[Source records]
◆ ◆ ◆
import Summits.MatrixMultiplication.OmegaCensus.STPPVosperSlackTwoCheckers

/-!
# ω-census (abelian STPP census): the slack-2 partition CHECKERS for leaves with SEVERAL other blocks — pinned-sumset gauges, dead-table leaf (kernel tool)

HONEST FRAMING (pub-omega census; verbatim): lottery ticket; floor = certified bounds/negative ranges.
Census STRUCTURE (seat pub-omega-stpp-1 gen 33, 2026-08-28), family (b2).  The computational half of the slack-2 partition law
(`STPPVosperSlackTwoShapes.lean`, `STPPVosperSlackTwoCheckers.lean`, HOME `pub-omega-stpp-1-g32/SLACK2-DESIGN.md`) for a leaf whose block `i`
(`C`-reading `(P, Q, R′)` of sizes `(a, b, c)`) has TWO OR MORE other blocks — the ℤ₅₉ leaves `{(2,2,2),(3,3,3)²}`, `{(2,2,3),(3,4,2)²}`,
`{(2,3,3),(2,3,4),(3,2,3)}`.  Two changes with respect to the one-other-block checkers `caseADeadQ'` / `caseCDeadQP'`:

* CHEAPER GAUGES.  The `N + 2` translation freedoms are spent on the block-`i` translation (`P` based at `0`), the global `B`-offset (`Q` based at `0`)
  and the global `C`-offset, which now pins the RIGID SUMSET instead of a translate of the pattern: in case A the Vosper interval
  `SY = −P + Y° = [0, a + L − 1)` (`P = [0, a)`, `Y° = [a − 1, a − 1 + L)`), in case C the Hamidoune–Rødseth set `Z° = [0, z] ∖ {h₀}` (`h₀ ∈ [1, z]`),
  hence `T = −Q + Z°`.  All `c` translates of the pattern are then free (`tilesAll` with `k = c` from the cover `SY` resp. `T`); there is no interval-
  position loop and no hole loop.  (Python mirror, HOME `pub-omega-stpp-1-g33/code/s2w_mirror.py`, `s2w_mirrorC2.py`: 10–40× fewer search nodes than
  the translate-pinned gauge on the ℤ₅₉ leaves.)
* DEAD-TABLE LEAF.  With several other blocks the last stage is not a realisation of one block but the words cover `existsCoverW`
  (`STPPVosperTilingWords.lean`) of the value lists `(Y°, Z°)` by the other blocks' difference sets; these searches are the expensive part and few
  (≤ 64 per leaf and case), so the leaf only LOOKS UP the pair `(Yo, Zo)` in a table `tbl`, and the law takes the table's deadness
  (`existsCoverW … = false`, any sound orientation / block order / enumerator) as separate row hypotheses.

Contents: `caseALeafT`, `caseADeadT p a c L z Q tbl` (case A; case B′ = case A of the role-swapped family), `caseCLeafT`, `caseCDeadT p c L z Q P h₀ tbl`
(case C, per hole `h₀`), and the control-flow lemmas the soundness proofs consume (`mem_of_caseALeafT`, `caseALeafT_of_caseADeadT`, `mem_of_caseCLeafT`,
`caseCLeafT_of_caseCDeadT`) over `tilesAll_complete`.  Soundness (normal form + reduction) and the laws are separate files.  Nothing here is progress on `ω`.

References: H. Cohn, R. Kleinberg, B. Szegedy, C. Umans, FOCS 2005 (arXiv:math/0511460), Def. 5.1; A. G. Vosper, J. London Math. Soc. 31 (1956);
Y. O. Hamidoune, Ø. J. Rødseth, Acta Arith. 92 (2000).
-/

namespace Summit.MatrixMultiplication.OmegaCensus.CubeNB.S2

open Summit.MatrixMultiplication.OmegaCensus.CubeNB.Bits

/-! ## §1 Case A (and B′ by role swap), pinned Vosper interval -/

/-- **Leaf of case A, table form.**  At a tiling with cover `cov` (`= W ∪ SY` as a bit mask): `Tfree = univ ∖ cov`, the `Z°`-candidate mask
`Zc = ⋂_{q ∈ Q} (Tfree + q)` must have at least `z` members, and every `z`-sublist `Zo` of its members, paired with the fixed `Yo = [a − 1, a − 1 + L)`,
must be in the dead table `tbl`.  (The tiling positions are not needed at this stage.) [cite: CohnKleinbergSzegedyUmans2005, Def. 5.1] -/
def caseALeafT (p a L z : ℕ) (Q : List ℕ) (tbl : List (List ℕ × List ℕ)) (_R : List ℕ) (cov : ℕ) : Bool :=
  let tfree := fullMask p ^^^ cov
  let zc := Q.foldl (fun m q => m &&& rot p tfree q) (fullMask p)
  !(Nat.ble z (popc (List.range p) zc)) ||
    (let Yo := (List.range L).map fun t => a - 1 + t
     ((members (List.range p) zc).sublistsLen z).all fun Zo => decide ((Yo, Zo) ∈ tbl))

/-- **Case A is dead for the free shape `Q`, table form** (`P = [0, a)`, `SY = [0, a + L − 1)` pinned; `c` free translates of the pattern `P + Q`,
increasing positions, pairwise disjoint and disjoint from `SY`; then the leaf). [cite: CohnKleinbergSzegedyUmans2005, Def. 5.1]
[cite: Vosper1956, main theorem; Nathanson1996, Thm 2.7] -/
def caseADeadT (p a c L z : ℕ) (Q : List ℕ) (tbl : List (List ℕ × List ℕ)) : Bool :=
  let patt := pattPQ p (List.range a) Q
  !(decide patt.Nodup) || tilesAll (caseALeafT p a L z Q tbl) c (transMasks p patt) [] (maskOf (List.range (a + L - 1)))

/-! ## §2 Case C, pinned Hamidoune–Rødseth set `Z°` -/

/-- **Leaf of case C, table form.**  At a tiling with cover `cov` (`= W ∪ T`): `SY = univ ∖ cov` (the partition is exact), the `Y°`-candidate mask
`Yc = ⋂_{x ∈ P} (SY + x)` must have at least `L` members, and every `L`-sublist `Yo` of its members with `−P + Yo = SY` (as masks), paired with the fixed
`Zo`, must be in the dead table `tbl`. [cite: CohnKleinbergSzegedyUmans2005, Def. 5.1] -/
def caseCLeafT (p L : ℕ) (P Zo : List ℕ) (tbl : List (List ℕ × List ℕ)) (_R : List ℕ) (cov : ℕ) : Bool :=
  let sy := fullMask p ^^^ cov
  let yc := P.foldl (fun m x => m &&& rot p sy x) (fullMask p)
  !(Nat.ble L (popc (List.range p) yc)) ||
    ((members (List.range p) yc).sublistsLen L).all fun Yo =>
      !(Nat.beq (P.foldl (fun m x => m ||| rot p (maskOf Yo) (p - x)) 0) sy) || decide ((Yo, Zo) ∈ tbl)

/-- **Case C is dead for the shapes `(Q, P)` and the hole `h₀`, table form** (`Z° = [0, z] ∖ {h₀}` pinned, `T = −Q + Z°` must have `|Q| + z` points;
`c` free translates of `P + Q` disjoint from `T`; then the leaf). [cite: CohnKleinbergSzegedyUmans2005, Def. 5.1]
[cite: HamidouneRodseth2000, main theorem (§1, p. 252)] -/
def caseCDeadT (p c L z : ℕ) (Q P : List ℕ) (h₀ : ℕ) (tbl : List (List ℕ × List ℕ)) : Bool :=
  let patt := pattPQ p P Q
  !(decide patt.Nodup) ||
    (let Zo := (List.range (z + 1)).filter fun t => !(Nat.beq t h₀)
     let tM := Q.foldl (fun m q => m ||| rot p (maskOf Zo) (p - q)) 0
     !(Nat.beq (popc (List.range p) tM) (Q.length + z)) || tilesAll (caseCLeafT p L P Zo tbl) c (transMasks p patt) [] tM)

/-! ## §3 Control flow: the leaves are exhaustive -/

/-- **The case-A leaf is exhaustive**: if it returns `true`, every `z`-sublist `Zo` of the members of the candidate mask is, with `Yo`, in the table.
[cite: CohnKleinbergSzegedyUmans2005, Def. 5.1] -/
theorem mem_of_caseALeafT {p a L z : ℕ} {Q : List ℕ} {tbl : List (List ℕ × List ℕ)} {R : List ℕ} {cov : ℕ}
    (h : caseALeafT p a L z Q tbl R cov = true) (Zo : List ℕ)
    (hZo : Zo ∈ (members (List.range p) (Q.foldl (fun m q => m &&& rot p (fullMask p ^^^ cov) q) (fullMask p))).sublistsLen z) :
    (((List.range L).map fun t => a - 1 + t), Zo) ∈ tbl := by
  unfold caseALeafT at h
  simp only [Bool.or_eq_true, Bool.not_eq_true', List.all_eq_true, decide_eq_true_eq] at h
  rcases h with h | h
  · exfalso
    have hlen := List.mem_sublistsLen.1 hZo
    have hle := hlen.1.length_le
    rw [hlen.2, ← popc_eq_length_members] at hle
    rw [Nat.ble_eq_true_of_le hle] at h
    exact Bool.noConfusion h
  · exact h Zo hZo

/-- **Case A is exhaustive**: if `caseADeadT … = true` and the pattern is duplicate-free, then for every sequentially admissible choice `rs` of `c`
translates (a sublist of `transMasks`) from the cover `SY`, the leaf holds at the resulting tiling. [cite: CohnKleinbergSzegedyUmans2005, Def. 5.1] -/
theorem caseALeafT_of_caseADeadT {p a c L z : ℕ} {Q : List ℕ} {tbl : List (List ℕ × List ℕ)} (h : caseADeadT p a c L z Q tbl = true)
    (hpatt : (pattPQ p (List.range a) Q).Nodup) (rs : List (ℕ × ℕ)) (hsub : rs.Sublist (transMasks p (pattPQ p (List.range a) Q)))
    (hlen : rs.length = c) (hadm : admissible (maskOf (List.range (a + L - 1))) rs = true) :
    caseALeafT p a L z Q tbl (rs.map Prod.fst) (rs.foldl (fun cv x => cv ||| x.2) (maskOf (List.range (a + L - 1)))) = true := by
  unfold caseADeadT at h
  simp only [hpatt, decide_true, Bool.not_true, Bool.false_or] at h
  by_contra hleaf
  rw [Bool.not_eq_true] at hleaf
  have key := tilesAll_complete (caseALeafT p a L z Q tbl) _ rs [] _ hsub hadm (by simpa using hleaf)
  rw [hlen, h] at key
  exact Bool.noConfusion key

/-- **The case-C leaf is exhaustive**: if it returns `true`, every `L`-sublist `Yo` of the members of the candidate mask whose sumset mask `−P + Yo`
equals `univ ∖ cov` is, with `Zo`, in the table. [cite: CohnKleinbergSzegedyUmans2005, Def. 5.1] -/
theorem mem_of_caseCLeafT {p L : ℕ} {P Zo : List ℕ} {tbl : List (List ℕ × List ℕ)} {R : List ℕ} {cov : ℕ}
    (h : caseCLeafT p L P Zo tbl R cov = true) (Yo : List ℕ)
    (hYo : Yo ∈ (members (List.range p) (P.foldl (fun m x => m &&& rot p (fullMask p ^^^ cov) x) (fullMask p))).sublistsLen L)
    (hsy : P.foldl (fun m x => m ||| rot p (maskOf Yo) (p - x)) 0 = fullMask p ^^^ cov) : (Yo, Zo) ∈ tbl := by
  unfold caseCLeafT at h
  simp only [Bool.or_eq_true, Bool.not_eq_true', List.all_eq_true, decide_eq_true_eq] at h
  rcases h with h | h
  · exfalso
    have hlen := List.mem_sublistsLen.1 hYo
    have hle := hlen.1.length_le
    rw [hlen.2, ← popc_eq_length_members] at hle
    rw [Nat.ble_eq_true_of_le hle] at h
    exact Bool.noConfusion h
  · rcases h Yo hYo with h | h
    · rw [hsy, Nat.beq_refl] at h
      exact absurd h Bool.false_ne_true.symm
    · exact h

/-- **Case C is exhaustive**: if `caseCDeadT … = true`, the pattern is duplicate-free and the mask of `T = −Q + Z°` has `|Q| + z` members, then for
every sequentially admissible choice `rs` of `c` translates from the cover `T`, the leaf holds at the resulting tiling.
[cite: CohnKleinbergSzegedyUmans2005, Def. 5.1] -/
theorem caseCLeafT_of_caseCDeadT {p c L z : ℕ} {Q P : List ℕ} {h₀ : ℕ} {tbl : List (List ℕ × List ℕ)}
    (h : caseCDeadT p c L z Q P h₀ tbl = true) (hpatt : (pattPQ p P Q).Nodup)
    (hT : popc (List.range p)
      (Q.foldl (fun m q => m ||| rot p (maskOf ((List.range (z + 1)).filter fun t => !(Nat.beq t h₀))) (p - q)) 0) = Q.length + z)
    (rs : List (ℕ × ℕ)) (hsub : rs.Sublist (transMasks p (pattPQ p P Q))) (hlen : rs.length = c)
    (hadm : admissible (Q.foldl (fun m q => m ||| rot p (maskOf ((List.range (z + 1)).filter fun t => !(Nat.beq t h₀))) (p - q)) 0) rs = true) :
    caseCLeafT p L P ((List.range (z + 1)).filter fun t => !(Nat.beq t h₀)) tbl (rs.map Prod.fst)
      (rs.foldl (fun cv x => cv ||| x.2)
        (Q.foldl (fun m q => m ||| rot p (maskOf ((List.range (z + 1)).filter fun t => !(Nat.beq t h₀))) (p - q)) 0)) = true := by
  unfold caseCDeadT at h
  simp only [hpatt, decide_true, Bool.not_true, Bool.false_or, hT, Nat.beq_refl] at h
  by_contra hleaf
  rw [Bool.not_eq_true] at hleaf
  have key := tilesAll_complete (caseCLeafT p L P ((List.range (z + 1)).filter fun t => !(Nat.beq t h₀)) tbl) _ rs [] _ hsub hadm
    (by simpa using hleaf)
  rw [hlen, h] at key
  exact Bool.noConfusion key

end Summit.MatrixMultiplication.OmegaCensus.CubeNB.S2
◆ ◆ ◆
• What needs to be done: Restate word for word the entries above, starting at the line with "C the Hamidoune–Rødseth" and ending at the line with "the translate-pinned gauge", inclusive, and no others.

• Written solution:
  `SY = −P + Y° = [0, a + L − 1)` (`P = [0, a)`, `Y° = [a − 1, a − 1 + L)`), in case C the Hamidoune–Rødseth set `Z° = [0, z] ∖ {h₀}` (`h₀ ∈ [1, z]`),
  hence `T = −Q + Z°`.  All `c` translates of the pattern are then free (`tilesAll` with `k = c` from the cover `SY` resp. `T`); there is no interval-
  position loop and no hole loop.  (Python mirror, HOME `pub-omega-stpp-1-g33/code/s2w_mirror.py`, `s2w_mirrorC2.py`: 10–40× fewer search nodes than
  the translate-pinned gauge on the ℤ₅₉ leaves.)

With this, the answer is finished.